Open-data practices and challenges among early-career paleo-researchers
Alexander Koch1, K.C. Glover2, B. Zambri3, E.K. Thomas4, X. Benito5 and J.Z. Yang6
We conducted a survey on open-data-sharing experiences among early-career researchers (ECRs). While ECRs feel open-data sharing benefits their career, insufficient training in data stewardship presents a substantial challenge to data reusability.
Paleoclimate researchers readily acknowledge the benefits of open data, while identifying the need to improve best practices for data archival and sharing (Kaufman and PAGES 2k special-issue editorial team 2018). Growing data repositories are especially beneficial for ECRs, enabling the pursuit of synthetic, large-scale research questions from the start of their career. Fully implementing open-data practices throughout a project’s lifecycle, however, remains time consuming and challenging.

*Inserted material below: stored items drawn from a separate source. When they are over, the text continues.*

import Mathlib
import Summits.MatrixMultiplication.MatrixMultiplication.Theorems.ThinBlockAlphaThinPackingsOrbitCriterion
import Summits.MatrixMultiplication.MatrixMultiplication.Theorems.ThinBlockAlphaThinPackingsOrbitGainCap

set_option linter.dupNamespace false

/-!
# Two corollaries of the Fourier cap on orbit designs — stubs `stub_freeActionCap`, `stub_heartNeedsStabilisers`

Crux `stmt-MatrixMultiplication-10595` (`Theses.ThinBlockAlpha.ThinPackings`), line `Ideator4Sketch`
(card `automorphism-orbit-twisted-templates`), lead a3, 2026-08-16.

* `stub_freeActionCap` (F8): if `Γ` acts FREELY on the nontrivial characters of `H` (tori `F_{q^d}^×`, Singer
  cycles, Frobenius complements), an orbit design has `|Γ|⁴(|A||B||C|)² ≤ 4|H|³` — gain `≤ 2√|H|/|Γ|`.
* `stub_heartNeedsStabilisers` (F9): in the heart's own parameters (`⟨N, M, N⟩`, `N^a ≤ M`,
  `|H| ≤ |Γ| N^{2+η}`), stabilisers of size `≤ S` force `N^{3a − 2 − 4η} ≤ 4 S` — for `a > 2/3` the group must
  fix nontrivial characters massively.
Both are bookkeeping over the landed `stub_orbitGainCap` (F7) and the TPP volume bound `N²M ≤ |H|`.
-/

namespace Summit.MatrixMultiplication.MatrixMultiplication.Theorems.ThinPackings.Orbit

open Finset


section Volume

variable {H : Type} [AddCommGroup H] [Fintype H]

/-- TPP volume bound: `(a, b, c) ↦ a + b + c` is injective on `A × B × C`, so `|A||B||C| ≤ |H|`. -/
theorem card_mul_card_mul_card_le_card_of_templateTPP (A B C : Finset H) (hT : TemplateTPP A B C) :
    A.card * B.card * C.card ≤ Fintype.card H := by
  have hcard : ((A ×ˢ B) ×ˢ C).card = A.card * B.card * C.card := by
    rw [card_product, card_product]
  rw [← hcard, ← Finset.card_univ (α := H)]
  refine card_le_card_of_injOn (fun p => p.1.1 + p.1.2 + p.2) (fun _ _ => mem_coe.2 (mem_univ _)) ?_
  rintro ⟨⟨a, b⟩, c⟩ hp ⟨⟨a', b'⟩, c'⟩ hq hpq
  simp only [mem_coe, mem_product] at hp hq
  simp only at hpq
  have hrel : (a' - a) + (b' - b) + (c' - c) = 0 := by
    have e : (a' - a) + (b' - b) + (c' - c) = (a' + b' + c') - (a + b + c) := by abel
    rw [e, hpq, sub_self]
  obtain ⟨rfl, rfl, rfl⟩ := hT a hp.1.1 a' hq.1.1 b hp.1.2 b' hq.1.2 c hp.2 c' hq.2 hrel
  rfl

end Volume

/-- **Registered stub `stub_freeActionCap`** (F8): free actions on the nontrivial characters give
no gain. [new] -/
theorem stub_freeActionCap : ∀ {Γ H : Type} [Group Γ] [Fintype Γ] [AddCommGroup H] [Fintype H] [DecidableEq H] [DistribMulAction Γ H] (A B C : Finset H), TemplateTPP A B C → TwistedSumFree Γ A B C → (∀ ψ : AddChar H ℂ, ψ ≠ 0 → ∀ g : Γ, ψ.compAddMonoidHom (DistribSMul.toAddMonoidHom H g) = ψ → g = 1) → 2 * Fintype.card H ≤ Fintype.card Γ ^ 2 * (A.card * B.card * C.card) → Fintype.card Γ ^ 4 * (A.card * B.card * C.card) ^ 2 ≤ 4 * Fintype.card H ^ 3 := by
  intro Γ H _ _ _ _ _ _ A B C hT hTw hfree hbig
  have h := stub_orbitGainCap A B C 1 hT hTw Nat.one_pos (fun ψ hψ T hTψ => ?_) hbig
  · simpa using h
  · refine Finset.card_le_one.2 fun g hg g' hg' => ?_
    rw [hfree ψ hψ g (hTψ g hg), hfree ψ hψ g' (hTψ g' hg')]

/-- **Registered stub `stub_heartNeedsStabilisers`** (F9): a witness of the heart at `(a, η)` whose
nontrivial characters have stabilisers of size `≤ S` has `N^{3a−2−4η} ≤ 4S`. [new] -/
theorem stub_heartNeedsStabilisers : ∀ {Γ H : Type} [Group Γ] [Fintype Γ] [AddCommGroup H] [Fintype H] [DecidableEq H] [DistribMulAction Γ H] (A B C : Finset H) (S N M : ℕ) (a η : ℝ), TemplateTPP A B C → TwistedSumFree Γ A B C → 0 < S → (∀ ψ : AddChar H ℂ, ψ ≠ 0 → ∀ T : Finset Γ, (∀ g ∈ T, ψ.compAddMonoidHom (DistribSMul.toAddMonoidHom H g) = ψ) → T.card ≤ S) → A.card = N → B.card = M → C.card = N → 2 ≤ N → 0 ≤ a → (N : ℝ) ^ a ≤ M → 0 ≤ η → (Fintype.card H : ℝ) ≤ Fintype.card Γ * (N : ℝ) ^ (2 + η) → 2 * Fintype.card H ≤ Fintype.card Γ ^ 2 * (A.card * B.card * C.card) → (N : ℝ) ^ (3 * a - 2 - 4 * η) ≤ 4 * S := by
  intro Γ H _ _ _ _ _ _ A B C S N M a η hT hTw hS hStab hA hB hC hN ha hM hη hH hbig
  have hcap := stub_orbitGainCap A B C S hT hTw hS hStab hbig
  have hvol := card_mul_card_mul_card_le_card_of_templateTPP A B C hT
  rw [hA, hB, hC] at hcap hvol hbig
  -- real casts
  have hN1 : (1 : ℝ) < N := by exact_mod_cast (by omega : 1 < N)
  have hNpos : (0 : ℝ) < N := by linarith
  set γ : ℝ := ((Fintype.card Γ : ℕ) : ℝ) with hγ
  set h : ℝ := ((Fintype.card H : ℕ) : ℝ) with hh
  have hhpos : 0 < h := by rw [hh]; exact_mod_cast Fintype.card_pos
  have hV : (N : ℝ) * M * N ≤ h := by rw [hh]; exact_mod_cast hvol
  have hcapr : γ ^ 4 * ((N : ℝ) * M * N) ^ 2 ≤ 4 * S * h ^ 3 := by
    rw [hγ, hh]; exact_mod_cast hcap
  clear_value γ h
  have hM1 : (1 : ℝ) ≤ M := (Real.one_le_rpow hN1.le ha).trans hM
  have hMpos : (0 : ℝ) < M := by linarith
  set P : ℝ := (N : ℝ) ^ (2 + η) with hP
  have hPpos : 0 < P := by rw [hP]; positivity
  have hγpos : 0 < γ := by
    have : 0 < γ * P := lt_of_lt_of_le hhpos hH
    exact (pos_iff_pos_of_mul_pos this).2 hPpos
  -- from `h ≤ γ P` and the cap: `γ V² ≤ 4 S P³`
  set V : ℝ := (N : ℝ) * M * N with hVdef
  have hVpos : 0 < V := by rw [hVdef]; positivity
  have h1 : γ * V ^ 2 ≤ 4 * S * P ^ 3 := by
    have h3 : h ^ 3 ≤ (γ * P) ^ 3 := by gcongr
    have : γ ^ 4 * V ^ 2 ≤ 4 * S * (γ * P) ^ 3 := hcapr.trans (by gcongr)
    have e : 4 * S * (γ * P) ^ 3 = (4 * S * P ^ 3) * γ ^ 3 := by ring
    rw [e] at this
    have hγ3 : 0 < γ ^ 3 := by positivity
    nlinarith [this, hγ3]
  -- and `V ≤ h ≤ γ P` gives `γ ≥ V / P`
  have h2 : V ≤ γ * P := hV.trans hH
  have h3 : V ^ 3 ≤ 4 * S * P ^ 4 := by
    have : V * V ^ 2 ≤ (γ * P) * V ^ 2 := by gcongr
    nlinarith [this, h1, hPpos]
  -- `V³ = N⁶ M³ ≥ N^{6+3a}` and `P⁴ = N^{8+4η}`
  have hM3 : (N : ℝ) ^ (3 * a) ≤ M ^ 3 := by
    calc (N : ℝ) ^ (3 * a) = ((N : ℝ) ^ a) ^ 3 := by
          rw [mul_comm, Real.rpow_mul hNpos.le]; norm_cast
      _ ≤ M ^ 3 := by gcongr
  have hV3 : (N : ℝ) ^ (6 + 3 * a) ≤ V ^ 3 := by
    rw [Real.rpow_add hNpos, hVdef]
    have e : ((N : ℝ) * M * N) ^ 3 = (N : ℝ) ^ (6 : ℝ) * M ^ 3 := by
      rw [show (6 : ℝ) = ((6 : ℕ) : ℝ) by norm_num, Real.rpow_natCast]; ring
    rw [e]; gcongr
  have hP4 : P ^ 4 = (N : ℝ) ^ (8 + 4 * η) := by
    rw [hP, ← Real.rpow_natCast, ← Real.rpow_mul hNpos.le]; norm_num; ring_nf
  -- conclude: `N^{6+3a} ≤ 4 S N^{8+4η}`
  have h4 : (N : ℝ) ^ (6 + 3 * a) ≤ 4 * S * (N : ℝ) ^ (8 + 4 * η) := by
    rw [← hP4]; exact hV3.trans h3
  have hsplit : (N : ℝ) ^ (3 * a - 2 - 4 * η) = (N : ℝ) ^ (6 + 3 * a) * ((N : ℝ) ^ (8 + 4 * η))⁻¹ := by
    rw [← Real.rpow_neg hNpos.le, ← Real.rpow_add hNpos]; ring_nf
  rw [hsplit]
  have hQpos : 0 < (N : ℝ) ^ (8 + 4 * η) := by positivity
  rw [mul_inv_le_iff₀ hQpos]
  linarith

We sought to understand how these challenges relate specifically to ECRs, and summarize here the results from a recent survey. Our survey was designed around the following questions:
• What challenges do ECRs face in following open-data practices?
• Do ECRs perceive open-data practices as advantageous?
• How can open-data practices enable ECRs’ long-term scientific objectives?
While open-data practices are overwhelmingly perceived as advantageous for both one’s long-term career and the advancement of science, our results highlight that the largest challenges to ECR implementation include unfamiliarity with community norms, and a lack of training and support. This perspective should inform the community’s work towards greater standardization and rigor for open-data-sharing practices.
Figure 1: Selected survey demographics.
The anonymous survey consisted of 30 multiple-choice and free-response questions (see Suppl. Information). We wrote questions to target concerns raised in an ECR forum on open-data experiences (PAGES Early-Career Network 2018), and in consideration of the interactive discussion phase of the PAGES 2k Network open-data-implementation-pilot manuscript in the journal Climate of the Past (Kaufman and PAGES 2k special-issue editorial team 2018). Here we define ECRs as non-tenured survey respondents, since achieving tenure is unlikely within five years after PhD completion. We used Qualtrics as our survey platform, and disseminated the survey via paleoscience listservers (e.g. ECN-list; pmip-announce; paleoclimate-list; paleolim-list; Ecolog-list), Twitter, and word of mouth. The survey was open for 17 days, from 31 May to 17 June 2018.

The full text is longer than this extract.